Nach unserem Flug von Nürnberg nach London und einem zweitägigen Aufenthalt in der englischen Hauptstadt fuhren wir mit dem Bus von National Express über Nacht nach Edinburgh. Die Busreise dauerte insgesamt neun Stunden. Die Hauptstadt Schottlands überraschte mit seinem Stadtbild sehr positiv. Hoch über der Stadt liegt das Edinburgh Castle, von dem aus die Haupteinkaufsstraße mit verschiedenen Läden, Pubs und Whisky-Stuben startet. Wir übernachteten in einem Privatzimmer. Meist spart man gegenüber Hostels in Großstädten und hat auch deutlich mehr Komfort.
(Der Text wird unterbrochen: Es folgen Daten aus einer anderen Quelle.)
import Summits.QuantumAdvantage.QuantumAdvantage.Theorems.CubicForrelationNearExactIsExactTwelveTypeO512Above930
import Summits.QuantumAdvantage.QuantumAdvantage.Theorems.CubicForrelationNearExactIsExactTwelveTypeO960Above930
import Summits.QuantumAdvantage.QuantumAdvantage.Theorems.CubicForrelationNearExactIsExactTwelveTypeO512Above929
import Summits.QuantumAdvantage.QuantumAdvantage.Theorems.CubicForrelationNearExactIsExactTwelveTypeO960At930
import Summits.QuantumAdvantage.QuantumAdvantage.Theorems.CubicForrelationNearExactIsExactTwelveTypeO896DeadB
import Summits.QuantumAdvantage.QuantumAdvantage.Theorems.CubicForrelationNearExactIsExactTwelveLevelFive930Structure
import Summits.QuantumAdvantage.QuantumAdvantage.Theorems.CubicForrelationNearExactIsExactTwelveLevelSixBothGt930
import Summits.QuantumAdvantage.QuantumAdvantage.Theorems.CubicForrelationNearExactIsExactKtThreeStructure

/-!
# Crux `CubicForrelation.NearExactIsExact` (stmt-QuantumAdvantage-14043) — n = 12, the TYPE-O branch below `932/1024`: above `29/32` the base set is
  `512` (only below `931/1024`), `960`, or `992` (only up to `930/1024`); above `930/1024` there is NO type-O side, both sides are at level `≥ 6`

Certificate seat `b2b-cforr-cert` (gen 19).  HONEST FRAMING: kernel-checked structure lemmas (standard axioms) for the type-O branch of the windows
below `932/1024` at `n = 12` — nothing is closed here; NO new value of `θ₁₂`.  NOT summit progress.

For a type-O side (`W_g = 16u`, some `u` odd) of a cubic pair on 12 bits the base set `E = {d₁ = d₂}` (`d₁ = [⌊u/2⌋ odd]` affine,
`d₂ = [⌊u/4⌋ odd]` cubic) is the support of the cubic `d₁ ⊕ d₂ ⊕ 1`, and `4096 + 8·#E ≤ Σ τ² = 2¹⁷(1 − Φ)`.
* `to19_typeO_gt2932_shape` (`Φ > 29/32`): `#E = 512 ∧ Φ ≤ 931/1024`, or `#E = 960`, or `#E = 992 ∧ Φ ≤ 930/1024`.  Ingredients: the budget
  gives `#E < 1024`; Kasami–Tokura for cubics (`…KtThreeStructure.kt3_weights_twelve`: the weights of `RM(3,12)` below `1024` are
  `0, 512, 768, 896, 960, 992`); `E ≠ ∅` (`TypeOTwelve.no_caseA`); `#E = 768 ⇒ Φ ≤ 29/32` (`to15_typeO_E768_le`, gen 15); `#E = 896 ⇒ Φ ≤ 29/32`
  (`to19_typeO_E896_le_2932`, gen 18's partner-level argument re-run with `Σ v² ≤ 63`); `#E = 512 ⇒ Φ ≤ 931/1024` (`to15_typeO_E_ge_768`).
* `to19_typeO_gt930_shape` (`Φ > 930/1024`): `#E = 512 ∧ Φ ≤ 931/1024`, or `#E = 960`; `Σ τ² < 12032`.
* `to19_typeO_gt930_false` (`Φ > 930/1024`): NO type-O side at all — the 9-flat pattern forces `Φ = 931/1024` and dies through the
  partner's residues (`to19_typeO_E512_gt930_false`, `…TwelveTypeO512At931/Above930`), and the `960`-configuration with excess `< 256` dies
  because the partner identity forces `v̂ ∈ {0, ±8}` (`to19_typeO_E960_gt930_false'`, `…TwelveTypeO960At931/Above930`).
  **The type-O branch of the whole window `(930/1024, 932/1024)` is CLOSED.**
* `to19_window_gt930_levelSix`: consequently a cubic pair on 12 bits with `Φ > 930/1024` has BOTH sides at Ax level `≥ 6`
  (`W_f, W_g ∈ 64ℤ`; level 5 is dead above `930/1024` by `tw19_levelFive_gt_930_false`), with `Σ e² = 8192(1 − Φ) < 752` — the only branch of
  the rungs `931/1024` (`Σ e² ≤ 744`) and `930.5/1024` still open (engine `…Eight751` and `…SigmaSupp` apply; missing: the off-flat trichotomy at
  off-`Z` energy `≤ 232` resp. `≤ 239`, cf. HOME/b2b-cforr-cert-g18/PLAN-N12-931.md).
* `to19_window_gt930_residual`: with `…TwelveLevelSixBothGt930` (gen 18's assembly re-run at budget `751` for off-flat energy `≤ 224`) the
  surviving pairs have off-flat energy `> 224` ON BOTH SIDES — i.e. `Σ_{x∉Z_g} e_g² , Σ_{y∉Z_f} e_f² ∈ {228, 232, 236}`.  This is the precise
  residual of the windows `(930/1024, 932/1024)` at `n = 12`.

References: T. Kasami, N. Tokura (1970) Thm 1; MacWilliams–Sloane (1977) Ch. 15.  Axioms: the standard three.
-/

set_option linter.dupNamespace false -- D-0017: single-problem summit ⇒ `QuantumAdvantage.QuantumAdvantage` by design

noncomputable section

namespace Summit.QuantumAdvantage.QuantumAdvantage.Theorems.CubicForrelation.NearExactIsExact

open Finset
open Literature.Computability.QuantumComplexity
open Literature.Computability.QuantumComplexity.BuzetChailloux (bxor zeroVec bxor_bxor_cancel_left bxor_zeroVec zeroVec_bxor bxor_comm
  bxor_self twist_zeroVec_right twist_bxor_right)
open Literature.Computability.QuantumComplexity.DerivativeWalsh (W)
open Summit.QuantumAdvantage.QuantumAdvantage.Theorems.NearExactIsExact.Negative (TypeOTwelve.typeO_of_exists_odd TypeOTwelve.no_caseA)

/-- **Shape of a type-O side above `29/32`: base set `512`, `960` or `992`; `512` only at `Φ ≤ 931/1024`, `992` only at `Φ ≤ 930/1024`;
and the budget `4096 + 8·#E ≤ Σ τ² = 2¹⁷(1 − Φ)`.**  (Kasami–Tokura for cubics on 12 bits, `kt3_weights_twelve`, applied to the cubic
`d₁ ⊕ d₂ ⊕ 1` whose support is `E`; `#E = 768` and `#E = 896` are excluded by `to15_typeO_E768_le` and `to19_typeO_E896_le_2932`, `E ≠ ∅` by
`TypeOTwelve.no_caseA`.)  Covers the type-O branch of every rung from `931/1024` down to `929/1024`.  NOT summit progress. [this work] -/
theorem to19_typeO_gt2932_shape (f g : (Fin (6 + 6) → Bool) → Bool) (hf : IsDegLeFun 3 f) (hg : IsDegLeFun 3 g)
    (u : (Fin (6 + 6) → Bool) → ℤ) (hu : ∀ x, W (fun y => signOf (g y)) x = (2 : ℝ) ^ 4 * (u x : ℝ))
    (hodd : ∃ x, Odd (u x)) (hΦ : (29 / 32 : ℝ) < forrelation f g) :
    ((#(univ.filter fun x : Fin (6 + 6) → Bool => (Odd (u x / 2) ↔ Odd (u x / 2 / 2))) = 512 ∧ forrelation f g ≤ 931 / 1024) ∨
      #(univ.filter fun x : Fin (6 + 6) → Bool => (Odd (u x / 2) ↔ Odd (u x / 2 / 2))) = 960 ∨
      (#(univ.filter fun x : Fin (6 + 6) → Bool => (Odd (u x / 2) ↔ Odd (u x / 2 / 2))) = 992 ∧ forrelation f g ≤ 930 / 1024)) ∧
    4096 + 8 * (#(univ.filter fun x : Fin (6 + 6) → Bool => (Odd (u x / 2) ↔ Odd (u x / 2 / 2))) : ℤ) ≤
      (∑ x, (u x - 4 * sZ (f x)) ^ 2 : ℤ) ∧
    ((∑ x, (u x - 4 * sZ (f x)) ^ 2 : ℤ) : ℝ) = (2 : ℝ) ^ 17 * (1 - forrelation f g) := by
  classical
  have hall : ∀ x, Odd (u x) := TypeOTwelve.typeO_of_exists_odd g u hg hu hodd
  have hu' : ∀ x, W (fun y => signOf (g y)) x = (2 : ℝ) ^ (2 * 2) * (u x : ℝ) := fun x => (hu x).trans (by norm_num)
  have hd1 : IsDegLeFun 1 (fun x => decide (Odd (u x / 2))) := z2_digitOne 2 g u hg hu' hall
  have hd2 : IsDegLeFun 3 (fun x => decide (Odd (u x / 2 / 2))) := z2_digitTwo 2 g u hg hu' hall
  set E := univ.filter (fun x : Fin (6 + 6) → Bool => (Odd (u x / 2) ↔ Odd (u x / 2 / 2))) with hEdef
  have hdegE : IsDegLeFun (2 + 1) (fun x => (decide (Odd (u x / 2)) ^^ decide (Odd (u x / 2 / 2))) ^^ true) :=
    tb_isDegLeFun_xor_const (bb_isDegLeFun_bxor (hd1.mono (by norm_num)) hd2) true
  have hsetE : (univ.filter fun x : Fin (6 + 6) → Bool =>
      ((decide (Odd (u x / 2)) ^^ decide (Odd (u x / 2 / 2))) ^^ true) = true) = E := by
    rw [hEdef]
    apply filter_congr
    intro x _
    by_cases h1 : Odd (u x / 2) <;> by_cases h2 : Odd (u x / 2 / 2) <;> simp [h1, h2]
  have hsumE : (∑ x, (if (Odd (u x / 2) ↔ Odd (u x / 2 / 2)) then 1 else 0 : ℤ)) = #E := by rw [sum_boole]
  -- `E ≠ ∅` (case A is empty)
  have hEpos : 0 < #E := by
    by_contra h0
    have hE0 : #E = 0 := by omega
    refine TypeOTwelve.no_caseA g u hg hu fun x => ?_
    have hx : x ∉ E := by rw [card_eq_zero] at hE0; rw [hE0]; exact notMem_empty x
    rw [hEdef, mem_filter] at hx
    have h0 := Int.odd_iff.1 (hall x)
    have hx' : ¬ (Odd (u x / 2) ↔ Odd (u x / 2 / 2)) := fun h => hx ⟨mem_univ _, h⟩
    rw [Int.odd_iff, Int.odd_iff] at hx'
    omega
  -- budget: `4096 + 8#E ≤ Σ τ² = 2¹⁷(1 − Φ) < 12288`
  have hbud := tw12_budget f g u hu
  have hT : (∑ x, (u x - 4 * sZ (f x)) ^ 2 : ℤ) < 12288 := by
    have h' : ((∑ x, (u x - 4 * sZ (f x)) ^ 2 : ℤ) : ℝ) < 12288 := by rw [hbud]; linarith
    exact_mod_cast h'
  choose v hv using fun x => to12_pt_mod8 (u x) (sZ (f x)) (hall x) (tp_sZ_cases (f x))
  set τ₀ : (Fin (6 + 6) → Bool) → ℤ := fun x =>
    sZ (decide (Odd (u x / 2))) * (1 - 4 * (if (Odd (u x / 2) ↔ Odd (u x / 2 / 2)) then 1 else 0)) with hτ₀def
  have hτ₀val : ∀ x, τ₀ x = 1 ∨ τ₀ x = -1 ∨ τ₀ x = 3 ∨ τ₀ x = -3 := by
    intro x
    simp only [τ₀]
    rcases tp_sZ_cases (decide (Odd (u x / 2))) with h | h <;> rw [h] <;> split_ifs <;> norm_num
  have hτ₀sq : ∀ x, τ₀ x ^ 2 = 1 + 8 * (if (Odd (u x / 2) ↔ Odd (u x / 2 / 2)) then 1 else 0 : ℤ) := by
    intro x
    simp only [τ₀]
    rcases tp_sZ_cases (decide (Odd (u x / 2))) with h | h <;> rw [h] <;> split_ifs <;> norm_num
  have hsumτ₀ : ∑ x, τ₀ x ^ 2 = 4096 + 8 * #E := by
    rw [sum_congr rfl fun x _ => hτ₀sq x, sum_add_distrib, ← mul_sum, hsumE, sum_const, card_univ, Fintype.card_fun,
      Fintype.card_bool, Fintype.card_fin]
    norm_num
  have hTge : ∑ x, τ₀ x ^ 2 ≤ (∑ x, (u x - 4 * sZ (f x)) ^ 2 : ℤ) := by
    refine sum_le_sum fun x _ => ?_
    rw [hv x]
    linarith [to12_excess_nonneg (τ₀ x) (v x) (hτ₀val x)]
  rw [hsumτ₀] at hTge
  have hE1023 : #E < 1024 := by
    have : (8 : ℤ) * #E < 8192 := by linarith
    have : 8 * #E < 8192 := by exact_mod_cast this
    omega
  refine ⟨?_, hTge, hbud⟩
  -- Kasami–Tokura for cubics on 12 bits: `#E ∈ {0, 512, 768, 896, 960, 992}`
  have hKT := kt3_weights_twelve _ hdegE (by rw [hsetE]; exact hE1023)
  rw [hsetE] at hKT
  rcases hKT with h | h | h | h | h | h
  · omega
  · -- `#E = 512` needs `Φ ≤ 931/1024`
    left
    refine ⟨h, ?_⟩
    by_contra hgt
    push Not at hgt
    have := to15_typeO_E_ge_768 f g hf hg u hu hodd hgt
    rw [← hEdef] at this
    omega
  · -- `#E = 768` forces `Φ ≤ 29/32`
    exfalso
    have := to15_typeO_E768_le f g hf hg u hu hodd h
    linarith
  · -- `#E = 896` forces `Φ ≤ 29/32`
    exfalso
    have := to19_typeO_E896_le_2932 f g hf hg u hu hodd h
    linarith
  · exact Or.inr (Or.inl h)
  · -- `#E = 992` exhausts the budget below `930/1024`
    right; right
    refine ⟨h, ?_⟩
    rw [h] at hTge
    have h1 : (12032 : ℤ) ≤ ∑ x, (u x - 4 * sZ (f x)) ^ 2 := by push_cast at hTge; linarith
    have h' : (12032 : ℝ) ≤ ((∑ x, (u x - 4 * sZ (f x)) ^ 2 : ℤ) : ℝ) := by exact_mod_cast h1
    rw [hbud] at h'
    linarith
Am Tag darauf sollte gleich morgens unsere Rundreise durch das Land der Schafe, Dudelsäcke und Whiskys starten. Wir hatten uns bereits vor Abreise sehr günstig ein Auto gemietet, welches wir vom Flughafen problemlos abholen konnten. Unser erstes Ziel lag östlich von Edinburgh: Gosford House & Bay, ein alter Herrensitz direkt an der Küste mit weitreichender Parkanlage. Weitere Ziele waren Blackness mit seiner Burganlage und unser erster Übernachtungsort Clackmannan an der sogenannten Tower Road, an welcher einige alte Türme besichtigt werden können. Auch die Tage darauf verbrachten wir noch in den Lower Highlands. Wir besuchten Perth mit seinem Scone Palace und schauten bei den Highland Games in Pitlochry vorbei. Es war wirklich sehr beeindruckend, wie Leichtathletik in Schottland aussehen kann: Tauziehen, Fahrradrennen über Gras und Matsch und gezieltes Baumstammwerfen waren dabei nur einige der zahlreichen Disziplinen. Die ersten rei Nächte verbrachten wir in Bed & Breakfast-Häusern, die allesamt exzellent ausgestattet waren und uns morgens immer ein ausgezeichnetes Scottish Breakfast serviert haben.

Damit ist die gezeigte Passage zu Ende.